Measuring non-steady-state metabolic fluxes in starch-converting faecal microbiota in vitro.

机构信息

Centre for Integrative Bioinformatics, VU University Amsterdam, De Boelelaan 1081A, 1081 HV Amsterdam, The Netherlands.

出版信息

Benef Microbes. 2010 Nov;1(4):391-405. doi: 10.3920/BM2010.0038.

Abstract

This paper explores human gut bacterial metabolism of starch using a combined analytical and computational modelling approach for metabolite and flux analysis. Non-steady-state isotopic labelling experiments were performed with human faecal microbiota in a well-established in vitro model of the human colon. After culture stabilisation, [U-13C] starch was added and samples were taken at regular intervals. Metabolite concentrations and 13C isotopomeric distributions were measured amongst other things for acetate, propionate and butyrate by mass spectrometry and NMR. The vast majority of metabolic flux analysis methods based on isotopomer analysis published to date are not applicable to metabolic non-steady-state experiments. We therefore developed a new ordinary differential equation-based representation of a metabolic model of human faecal microbiota to determine eleven metabolic parameters that characterised the metabolic flux distribution in the isotope labelling experiment. The feasibility of the model parameter quantification was demonstrated on noisy in silico data using a downhill simplex optimisation, matching simulated labelling patterns of isotopically labelled metabolites with measured metabolite and isotope labelling data.

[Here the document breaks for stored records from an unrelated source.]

import Mathlib.Analysis.Calculus.Deriv.Shift
import Mathlib.Analysis.Calculus.Deriv.Mul
import Mathlib.Analysis.Calculus.Deriv.Pow
import Mathlib.Analysis.Normed.Operator.BoundedLinearMaps
import HarnessLib

/-!
# Gluing and corner rounding of curves subject to cone conditions (normed-space part)

This file contains the chart-free analysis behind the transitivity of the causal future `J⁺`
for the everywhere-differentiable causal curves of `Literature.Geometry.Lorentzian.Causality`
(`Literature.Geometry.Lorentzian.CausalFutureProofs`): in a real normed space `F` we are given a
field of continuous bilinear forms `G : F → F →L[ℝ] F →L[ℝ] ℝ` (the metric in a chart) and a map
`T : F → F` (the time orientation in the chart); a pair `(x, v)` is *future causal* if
`G_x(v, v) ≤ 0`, `v ≠ 0`, `G_x(T_x, v) < 0`, and *future timelike* if `G_x(v, v) < 0`,
`G_x(T_x, v) < 0`.

* `glueAt t₀ f h` glues two curves at a parameter; `hasDerivAt_glueAt` is `C¹` gluing and
  `good_glueAt` propagates "derivative `u s` at `s` plus a property `Q` of position and velocity"
  through gluings.
* `transCurve A w P η` is the parabolic arc `A + s w + (s²/2η)(P - w)`, `s ∈ [0, η]`, bending the
  (possibly null) direction `w` into the timelike direction `P`; `transCurve_estimate` shows that for
  small `η` it is future causal, timelike for `s > 0`: the margin `G_A(w, P) < 0` gained linearly in
  `s/η` beats the drift of the cones, which is `O(‖x - A‖)` because `G` is *differentiable at `A`*
  (a merely continuous `G` would not do).
* `bridgeCurve A P D ℓ` is a cubic arc with velocity `P` at both ends whose velocities sweep the
  segment `[P, D]`; `timelike_tube` gives a neighbourhood of `x₀` and of the ray through a future
  timelike `D` consisting of future timelike pairs.
* `corner_rounding_coord`: two good (future causal) coordinate curves meeting at `x₀` with
  non-proportional velocities `v̂₁, v̂₂` (so that `D = v̂₁ + v̂₂` is future timelike) are joined,
  for every small `ε`, by transition (at `c₁(-ε)`) – bridge – reversed transition (at `c₂(ε)`) into
  a single good curve; the reversed transition is the transition for the data `(-T, -w₂, -P)` run
  backwards (`rev_good`). No finite-dimensionality and no uniform cone constants are used: every
  estimate is made at a single point with constants depending on the data there.

This is elementary calculus in the service of O'Neill 1983, Ch. 14, p. 402 (transitivity of `<`),
whose piecewise smooth causal curves need no rounding; compare Ch. 10, Lemma 10.45–Prop. 10.46 for
the deformation of causal curves into timelike ones. Nothing here depends on manifolds.

## References

* B. O'Neill, *Semi-Riemannian geometry with applications to relativity*, Academic Press 1983,
  Ch. 10 (Lemma 45, Prop. 46), Ch. 14, p. 402.
-/

-- `maxSynthPendingDepth 2`: instance search on the nested operator space `F →L[ℝ] F →L[ℝ] ℝ`
-- (its normed-group structure) needs one more pending level than the default.
set_option maxSynthPendingDepth 2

Using the experimental data, we determined an increasing net label influx from starch during the experiment from 94±1 µmol/l/min to 133±3 µmol/l/min. Only about 12% of the total carbon flux from starch reached propionate. Propionate production mainly proceeded via succinate with a small contribution via acrylate. The remaining flux from starch yielded acetate (35%) and butyrate (53%). Interpretation of 13C NMR multiplet signals further revealed that butyrate, valerate and caproate were mainly synthesised via cross-feeding, using acetate as a co-substrate. This study demonstrates for the first time that the experimental design and the analysis of the results by computational modelling allows the determination of time-resolved effects of nutrition on the flux distribution within human faecal microbiota in metabolic non-steady-state.

摘要

本文采用分析和计算建模相结合的方法,研究了人类肠道细菌对淀粉的代谢,进行代谢物和通量分析。在一个成熟的体外人结肠模型中,用人粪便微生物进行了非稳态同位素标记实验。在培养稳定后,添加[U-13C]淀粉,并定期取样。通过质谱和 NMR 等方法测量了包括乙酸盐、丙酸盐和丁酸盐在内的代谢物浓度和 13C 同位素分布。迄今为止,基于同位素分析的绝大多数代谢通量分析方法都不适用于代谢非稳态实验。因此,我们开发了一种新的基于常微分方程的人类粪便微生物代谢模型表示方法,以确定 11 个代谢参数,这些参数描述了同位素标记实验中的代谢通量分布。通过使用 downhill simplex 优化在噪声的计算机模拟数据上证明了模型参数定量的可行性,该方法将模拟标记的同位素标记代谢物的标记模式与测量的代谢物和同位素标记数据进行匹配。使用实验数据,我们确定了实验过程中淀粉的净标记物流入量从 94±1 µmol/l/min 增加到 133±3 µmol/l/min。只有约 12%的淀粉总碳通量到达丙酸盐。丙酸盐的生成主要通过琥珀酸盐进行,丙烯酸盐的贡献较小。淀粉的剩余通量生成了乙酸盐(35%)和丁酸盐(53%)。13C NMR 多重信号的进一步解释表明,丁酸、戊酸和己酸主要通过交叉喂养,使用乙酸盐作为共底物合成。本研究首次证明,通过计算建模进行实验设计和结果分析,可以在代谢非稳态条件下,确定营养对人类粪便微生物内通量分布的时间分辨效应。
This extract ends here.